In January, groundbreaking research from Stanford showed that gas stoves release concerning levels of indoor air pollutants such as nitrogen oxides “within a few minutes of usage” and continuously leak methane even when they are off.

A new study by Harvard T.H. Chan School of Public Health, PSE Healthy Energy, Boston University, and HEET deepens our understanding of the problem. Researchers collected unburned natural gas samples from 69 kitchens in the Greater Boston Area, and identified 21 different hazardous air pollutants, including volatile organic compounds like benzene, toluene, ethylbenzene, xylene, and hexane that are known to be toxic. Some of these chemicals are linked to asthma and cancer.

The American Medical Association recently joined the Massachusetts Medical Society in recognizing the association between use of gas stoves, indoor nitrogen dioxide levels, and asthma. As the Supreme Court undermines the EPA’s ability to protect health and the environment, state and federal lawmakers, too, must acknowledge the damage that gas stoves exact and take action to accelerate a nationwide transition to electric stoves.

Gas stove fumes include many of the same chemicals that come out of car tailpipes, and yet gas stoves have no warning label nor require emissions testing, even though we run them in our homes every day. A strong ventilation system may help indoor pollution but is not a solution – it simply moves fumes to the outdoors where they may turn to ground-level ozone, or re-directs the particulate matter (PM) created by stoves outside. These PM pollutants contribute to premature death primarily through cardiovascular disease.

Pollutants such as ozone and fine particulate matter (also known as PM2.5) are also terrible for maternal fetal health. Numerous studies have shown that higher exposure to these types of pollutants is associated with stillbirth, preterm birth, and low-birth weight. The populations at highest risk are people with asthma and minority groups, and especially Black mothers.

Children are especially vulnerable. Exposure to nitrogen dioxide (NO2), another byproduct of gas stoves, may contribute to the development of asthma and potentially increase susceptibility to respiratory infections, especially in children. According to a 2020 RMI study, children who live in a home with a gas stove are 42 percent more likely to have asthma. Indoor NO2 concentrations can quickly exceed outdoor air quality standards (no US indoor standards currently exist) in homes with poor ventilation.

This is a huge issue for health equity. In crowded housing or historically red-lined communities, families are still subjected to substandard housing and small kitchens with poor ventilation. In my own clinical practice, it is not uncommon for several families to be cramped within one apartment, sharing one kitchen stove.

Gas stoves could be contributing to and compounding existing health disparities: low-income individuals are at greater risk of air pollution exposure. Another recent study showed that people of color are more likely to face high levels of air pollution, demonstrated across income levels. This contributes to enormous health disparities between people of color and white Americans. For instance, Black Americans are three times more likely to die from asthma, and five times more likely to go to the ER. Meanwhile, indoor air pollutants generated with regular gas stove use are unbeknownst to families and remain unchecked.

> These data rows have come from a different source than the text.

import Mathlib
import Summits.NavierStokesRegularity.NavierStokesRegularity.Theorems.EulerZoomLiouvillePowerGaugeEulerLiouvilleLagrangianTraceStay
import HarnessLib

/-!
# Crux `EulerZoomLiouville.PowerGaugeEulerLiouville` (stmt-NavierStokesRegularity-19832): THE LAGRANGIAN TRACE LAW — plate t59-LT of nsreg-p2 ROUND-54 «THE TRACE» (part 2/2: the law)

Width/portrait piece for THE ONE STATEMENT `stub_selfSimilarC2Needle` (LEAD skeleton `Cruxes/PowerGaugeEulerLiouville/Lines/birth.lean` v111,
ns-typeII-p2 g16), `--supports stmt-NavierStokesRegularity-19832 --as helper`.  Text = nsreg-p2 g44's `NsregP2.R54.Trace.LagrangianTraceLaw ρ V`
(`r54/Sketch54.lean` sha16 f78682d2f4ee3f27) VERBATIM, for `−½ < ρ ≤ 1` (keys 09:01:11Z / 09:04:21Z: «ESC + MS + monotone convergence in the horizon +
cut-off independence on tube trajectories»).

For a self-similar Euler profile `(V, P)` (`γ = 1/(2+ρ)`) with finite weighted strain budget `∫‖DV‖²‖y‖^{ρ−1} < ∞` and the A-gauge, along ANY global
forward similarity flow `Φ` (interface `IsForwardSimilarityFlow`: `Φ_0 = id`, `∂_sΦ_s y = γΦ_s y + V(Φ_s y)` for `s ≥ 0`), almost every label has
INTEGRABLE STRAIN `∫_0^∞ ‖DV(Φ_s y)‖ ds < ∞` (`lagrangianTraceLaw`).  Proof: fix `C ≥ 2`, `L ≥ 1` and cut-offs `V′_S` for every horizon `S ∈ ℕ`
(`Trace.exists_C2_cutoff`).  By cut-off independence (`Trace.traj_eq_flow_of_flow_stay`, `…_of_mem_ball`) the labels whose cut-off orbit stays in
the `CL`-tube up to `S` form a DECREASING family `Stay S` on which `Φ = Ψ^{(S)}`; its complement in `B_L` lies in the escape set, of volume
`≤ 8A(CL)^{−(1+2ρ)}` for every `S` (ns-ezl-w3's ★ `Trace.forwardEscapeLaw`), hence so does `B_L ∖ ⋂_S Stay S` (monotone union); on `⋂_S Stay S`
THE MEAN STRAIN LAW (`Trace.meanStrainLaw`, bound `M` UNIFORM in `S`) and monotone convergence give `∫_{⋂ Stay} ∫_0^∞‖DV(Φ_s y)‖ ≤ M`, so the strain is
integrable a.e. there; thus `vol{y ∈ B_L : strain not integrable} ≤ 8A(CL)^{−(1+2ρ)}` for every `C`, i.e. `0` (`ρ > −½`), for every `L`.
With ★ `RayVorticity.rayVorticityLaw` (ns-ezl-w3, p707221) this makes R54's `ae_vorticityLimit_of_traceLaw` unconditional.

HONEST FRAMING: a portrait instrument about HYPOTHETICAL profiles; nothing about the crux E (19832 OPEN) or NS regularity is proved.
[nsreg-p2 R54 §C t59-LT; cite: ConstantinIgnatovaVicol2026Putative, §3.4.1 eq. (3.21)–(3.22), §3.5]
-/

noncomputable section

set_option linter.dupNamespace false

open MeasureTheory Set Filter Topology Metric Function
open scoped RealInnerProductSpace NNReal ENNReal ContDiff

namespace Summit.NavierStokesRegularity.NavierStokesRegularity.Theorems.PowerGaugeEulerLiouville.Trace

open Literature.Analysis Literature.Analysis.FluidPDE
open Summit.NavierStokesRegularity.NavierStokesRegularity.Theorems.PowerGaugeEulerLiouville.BernoulliLandscape
open Summit.NavierStokesRegularity.NavierStokesRegularity.Theorems.PowerGaugeEulerLiouville.NeedleFeeding

/-- **The localized Lagrangian trace bound.**  In the setting of `lagrangianTraceLaw`, for `C ≥ 2` and `L ≥ 1` the labels in `B_L` along which the
strain of the global flow is NOT integrable have volume `≤ 8A(CL)^{−(1+2ρ)}`: cut-offs for every horizon (`exists_C2_cutoff`), the non-staying labels
are few (`volume_ball_diff_iInter_stay_le`), and on the staying labels the strain is a.e. integrable (`ae_integrableOn_strain_of_iInter_stay`).
[nsreg-p2 R54 §C t59-LT; cite: ConstantinIgnatovaVicol2026Putative, §3.4.1 eq. (3.21)–(3.22), §3.5] -/
theorem volume_notIntegrable_strain_inter_ball_le {ρ : ℝ} (hρ : -2 < ρ) (hρ1 : ρ ≤ 1)
    {V : EuclideanSpace ℝ (Fin 3) → EuclideanSpace ℝ (Fin 3)} {P : EuclideanSpace ℝ (Fin 3) → ℝ}
    (hprof : IsSelfSimilarEulerProfile (1 / (2 + ρ)) 0 V P)
    (hE : (∫⁻ y, ‖fderiv ℝ V y‖ₑ ^ 2 * ENNReal.ofReal (‖y‖ ^ (ρ - 1))) ≠ ⊤) {A : ℝ}
    (hA : ∀ R : ℝ, 1 ≤ R → ∫ y in ball (0 : EuclideanSpace ℝ (Fin 3)) R, ‖V y‖ ^ 2 ≤ A * R ^ (1 - 2 * ρ))
    {Φ : ℝ → EuclideanSpace ℝ (Fin 3) → EuclideanSpace ℝ (Fin 3)} (hΦ0 : ∀ y, Φ 0 y = y)
    (hΦ : ∀ y (s : ℝ), 0 ≤ s → HasDerivAt (fun σ => Φ σ y) ((1 / (2 + ρ)) • Φ s y + V (Φ s y)) s)
    {C L : ℝ} (hC : 2 ≤ C) (hL : 1 ≤ L) :
    volume ({y | ¬ IntegrableOn (fun s => ‖fderiv ℝ V (Φ s y)‖) (Ici 0)} ∩ ball (0 : EuclideanSpace ℝ (Fin 3)) L) ≤
      ENNReal.ofReal (8 * A * (C * L) ^ (-(1 + 2 * ρ))) := by
  have hVc2 : ContDiff ℝ 2 V := hprof.contDiff_velocity
  have hCL0 : 0 < C * L := by nlinarith
  -- cut-offs for every horizon `S ∈ ℕ`
  have hcut : ∀ S : ℕ, ∃ (V' : EuclideanSpace ℝ (Fin 3) → EuclideanSpace ℝ (Fin 3)) (K : ℝ), ContDiff ℝ 2 V' ∧
      (∀ y, ‖fderiv ℝ V' y‖ ≤ K) ∧ ∀ w ∈ ball (0 : EuclideanSpace ℝ (Fin 3)) (2 * C * L * Real.exp ((S : ℝ) / (2 + ρ)) + 1), V' w = V w :=
    fun S => exists_C2_cutoff hVc2 (2 * C * L * Real.exp ((S : ℝ) / (2 + ρ)) + 1)
      (by have := Real.exp_pos ((S : ℝ) / (2 + ρ)); nlinarith)
  choose Vc Kc hVc hKc hVcV using hcut
  obtain ⟨Ψ, hΨ⟩ : ∃ Ψ : ℕ → ℝ → EuclideanSpace ℝ (Fin 3) → EuclideanSpace ℝ (Fin 3),
      Ψ = fun (S : ℕ) (σ : ℝ) (y : EuclideanSpace ℝ (Fin 3)) =>
        ODE.evolutionMap (fun _ : ℝ => selfSimilarTransport (1 / (2 + ρ)) (0 : EuclideanSpace ℝ (Fin 3)) (Vc S)) 0 σ y := ⟨_, rfl⟩
  obtain ⟨Stay, hStay⟩ : ∃ Stay : ℕ → Set (EuclideanSpace ℝ (Fin 3)), Stay = fun S : ℕ => {y ∈ ball (0 : EuclideanSpace ℝ (Fin 3)) L |
      ∀ σ ∈ Icc 0 (S : ℝ), ‖Ψ S σ y‖ ≤ C * L * Real.exp (σ / (2 + ρ))} := ⟨_, rfl⟩
  have hStaym : ∀ S, MeasurableSet (Stay S) := by
    intro S
    rw [hStay]
    show MeasurableSet {y ∈ ball (0 : EuclideanSpace ℝ (Fin 3)) L | ∀ σ ∈ Icc 0 (S : ℝ), ‖Ψ S σ y‖ ≤ C * L * Real.exp (σ / (2 + ρ))}
    rw [show {y ∈ ball (0 : EuclideanSpace ℝ (Fin 3)) L | ∀ σ ∈ Icc 0 (S : ℝ), ‖Ψ S σ y‖ ≤ C * L * Real.exp (σ / (2 + ρ))} =
      ball (0 : EuclideanSpace ℝ (Fin 3)) L ∩ {y | ∀ σ ∈ Icc 0 (S : ℝ), ‖Ψ S σ y‖ ≤ C * L * Real.exp (σ / (2 + ρ))} by
        ext y; simp only [mem_setOf_eq, mem_inter_iff], hΨ]
    exact measurableSet_ball.inter
      (isClosed_forwardStay_fun (γ := 1 / (2 + ρ)) (hVc S) (hKc S) S (fun σ => C * L * Real.exp (σ / (2 + ρ)))).measurableSet
  have hP1 := volume_ball_diff_iInter_stay_le hρ hprof hA hΦ0 hΦ hC hL hVc hKc hVcV hΨ hStay
  have hP2 := ae_integrableOn_strain_of_iInter_stay hρ hρ1 hprof hE hΦ0 hΦ hC hL hVc hKc hVcV hΨ hStay hStaym
  obtain ⟨Bd, hBd⟩ : ∃ Bd : Set (EuclideanSpace ℝ (Fin 3)),
      Bd = {y | ¬ (y ∈ (⋂ S, Stay S) → IntegrableOn (fun s => ‖fderiv ℝ V (Φ s y)‖) (Ici 0))} := ⟨_, rfl⟩
  have hnull : volume Bd = 0 := by
    have h := hP2
    rw [ae_iff] at h
    rw [hBd]
    exact h
  obtain ⟨Es, hEs⟩ : ∃ Es : Set (EuclideanSpace ℝ (Fin 3)), Es = ball (0 : EuclideanSpace ℝ (Fin 3)) L \ ⋂ S, Stay S := ⟨_, rfl⟩
  have hEsle : volume Es ≤ ENNReal.ofReal (8 * A * (C * L) ^ (-(1 + 2 * ρ))) := by rw [hEs]; exact hP1
  have hsub : {y | ¬ IntegrableOn (fun s => ‖fderiv ℝ V (Φ s y)‖) (Ici 0)} ∩ ball (0 : EuclideanSpace ℝ (Fin 3)) L ⊆ Es ∪ Bd := by
    rintro y ⟨hbad, hyL⟩
    by_cases hy : y ∈ ⋂ S, Stay S
    · refine Or.inr ?_
      rw [hBd]
      exact fun h => hbad (h hy)
    · refine Or.inl ?_
      rw [hEs]
      exact ⟨hyL, hy⟩
  have hu : volume (Es ∪ Bd) ≤ volume Es + volume Bd := measure_union_le Es Bd
  have hfin : volume (Es ∪ Bd) ≤ ENNReal.ofReal (8 * A * (C * L) ^ (-(1 + 2 * ρ))) := by
    refine hu.trans ?_
    rw [hnull, add_zero]
    exact hEsle
  exact (measure_mono hsub).trans hfin

/-- ★ **THE LAGRANGIAN TRACE LAW (t59-LT, `NsregP2.R54.Trace.LagrangianTraceLaw ρ V` with the interface `IsForwardSimilarityFlow` destructured into
its two fields, `−½ < ρ ≤ 1`).**  For a self-similar Euler profile with finite weighted strain budget and the A-gauge, along any global forward
similarity flow `Φ` (`Φ_0 = id`, `∂_sΦ_s y = Φ_s y/(2+ρ) + V(Φ_s y)` for `s ≥ 0`), almost every label has integrable strain `∫_0^∞‖DV(Φ_s y)‖ds < ∞`.
By `volume_notIntegrable_strain_inter_ball_le` the bad labels in `B_L` have volume `≤ 8A(CL)^{−(1+2ρ)}` for every `C ≥ 2`, which tends to `0`
as `C → ∞` (`1 + 2ρ > 0`); cover by balls.  With `RayVorticity.rayVorticityLaw` (ns-ezl-w3) this makes R54's `ae_vorticityLimit_of_traceLaw`
unconditional. [nsreg-p2 R54 §C t59-LT; cite: ConstantinIgnatovaVicol2026Putative, §3.4.1 eq. (3.21)–(3.22), §3.5] -/
theorem lagrangianTraceLaw {ρ : ℝ} (hρ : -1 / 2 < ρ) (hρ1 : ρ ≤ 1) (V : EuclideanSpace ℝ (Fin 3) → EuclideanSpace ℝ (Fin 3)) :
    ∀ P : EuclideanSpace ℝ (Fin 3) → ℝ, IsSelfSimilarEulerProfile (1 / (2 + ρ)) 0 V P →
    (∫⁻ y, ‖fderiv ℝ V y‖ₑ ^ 2 * ENNReal.ofReal (‖y‖ ^ (ρ - 1))) ≠ ⊤ →
    (∃ A : ℝ, ∀ R : ℝ, 1 ≤ R → ∫ y in ball (0 : EuclideanSpace ℝ (Fin 3)) R, ‖V y‖ ^ 2 ≤ A * R ^ (1 - 2 * ρ)) →
    ∀ Φ : ℝ → EuclideanSpace ℝ (Fin 3) → EuclideanSpace ℝ (Fin 3), (∀ y, Φ 0 y = y) →
      (∀ y (s : ℝ), 0 ≤ s → HasDerivAt (fun σ => Φ σ y) ((1 / (2 + ρ)) • Φ s y + V (Φ s y)) s) →
      ∀ᵐ y : EuclideanSpace ℝ (Fin 3), IntegrableOn (fun s => ‖fderiv ℝ V (Φ s y)‖) (Ici 0) := by
  intro P hprof hE hA Φ hΦ0 hΦ
  obtain ⟨A, hA⟩ := hA
  have hρ2 : -2 < ρ := by linarith
  rw [ae_iff]
  have hcov : {y | ¬ IntegrableOn (fun s => ‖fderiv ℝ V (Φ s y)‖) (Ici 0)} =
      ⋃ n : ℕ, ({y | ¬ IntegrableOn (fun s => ‖fderiv ℝ V (Φ s y)‖) (Ici 0)} ∩ ball (0 : EuclideanSpace ℝ (Fin 3)) ((n : ℝ) + 1)) := by
    ext y
    simp only [mem_iUnion, mem_inter_iff, mem_setOf_eq, mem_ball_zero_iff]
    constructor
    · intro h
      obtain ⟨n, hn⟩ := exists_nat_gt ‖y‖
      exact ⟨n, h, by linarith⟩
    · rintro ⟨n, h, -⟩; exact h
  rw [hcov]
  refine measure_iUnion_null fun n => ?_
  have hL : (1 : ℝ) ≤ n + 1 := by
    have := (n.cast_nonneg : (0 : ℝ) ≤ n)
    linarith
  have hbound : ∀ C : ℕ, (2 : ℝ) ≤ C →
      volume ({y | ¬ IntegrableOn (fun s => ‖fderiv ℝ V (Φ s y)‖) (Ici 0)} ∩ ball (0 : EuclideanSpace ℝ (Fin 3)) ((n : ℝ) + 1)) ≤
        ENNReal.ofReal (8 * A * ((C : ℝ) * ((n : ℝ) + 1)) ^ (-(1 + 2 * ρ))) :=
    fun C hC => volume_notIntegrable_strain_inter_ball_le hρ2 hρ1 hprof hE hA hΦ0 hΦ hC hL
  have htend : Tendsto (fun C : ℕ => ENNReal.ofReal (8 * A * ((C : ℝ) * ((n : ℝ) + 1)) ^ (-(1 + 2 * ρ)))) atTop (𝓝 0) := by
    rw [← ENNReal.ofReal_zero]
    refine ENNReal.tendsto_ofReal ?_
    have h1 : Tendsto (fun C : ℕ => (C : ℝ) * ((n : ℝ) + 1)) atTop atTop :=
      tendsto_natCast_atTop_atTop.atTop_mul_const (by linarith)
    have h2 : Tendsto (fun x : ℝ => x ^ (-(1 + 2 * ρ))) atTop (𝓝 0) := tendsto_rpow_neg_atTop (by linarith)
    have h3 := (h2.comp h1).const_mul (8 * A)
    rw [mul_zero] at h3
    exact h3
  refine le_antisymm ?_ bot_le
  exact ge_of_tendsto htend (Filter.eventually_atTop.2 ⟨2, fun C hC => hbound C (by exact_mod_cast hC)⟩)

end Summit.NavierStokesRegularity.NavierStokesRegularity.Theorems.PowerGaugeEulerLiouville.Trace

And it doesn’t stop there.

The primary ingredient of gas–methane–is a leading cause of climate change, responsible for roughly a quarter of human-caused global warming. Methane is released at all stages of the gas system, from drilling and production to pipeline distribution to use in our homes, including from gas stoves. Researchers at Stanford estimated that methane leaking from gas stoves over one year has a climate impact comparable to the annual carbon dioxide emissions of half a million gasoline-powered cars.

Policy changes to transition away from gas stoves will help prevent climate change in addition to improving air quality and health. Roughly 60 jurisdictions across several states have already moved in this direction by adopting requirements for all-electric appliances in new construction. That includes America’s most populated city, New York City, which recently banned gas hookups for all new buildings by 2027.

These measures are critical, but they don’t address the tens of millions of existing gas stoves, many of them in poorly ventilated, higher risk households. To that end, lawmakers should facilitate indoor air quality testing in public housing and other at-risk households and require landlords, where necessary, to protect their tenants and phase out gas-powered appliances. They should also take steps to offer families who own their homes financial assistance and incentives to retire their gas stoves and purchase an electric replacement – something included in the stalled Build Back Better Act before Congress.

This would begin an affordable, equitable, and necessary transition to electric stoves. And it would acknowledge a simple truth: Gas stoves put children at risk every day. We can do something about it–so we should.

Wynne Armand is a primary care physician at Massachusetts General Hospital Chelsea HealthCare Center and associate director of the MGH Center for the Environment and Health. Her opinion does not necessarily reflect the position of Mass General Brigham.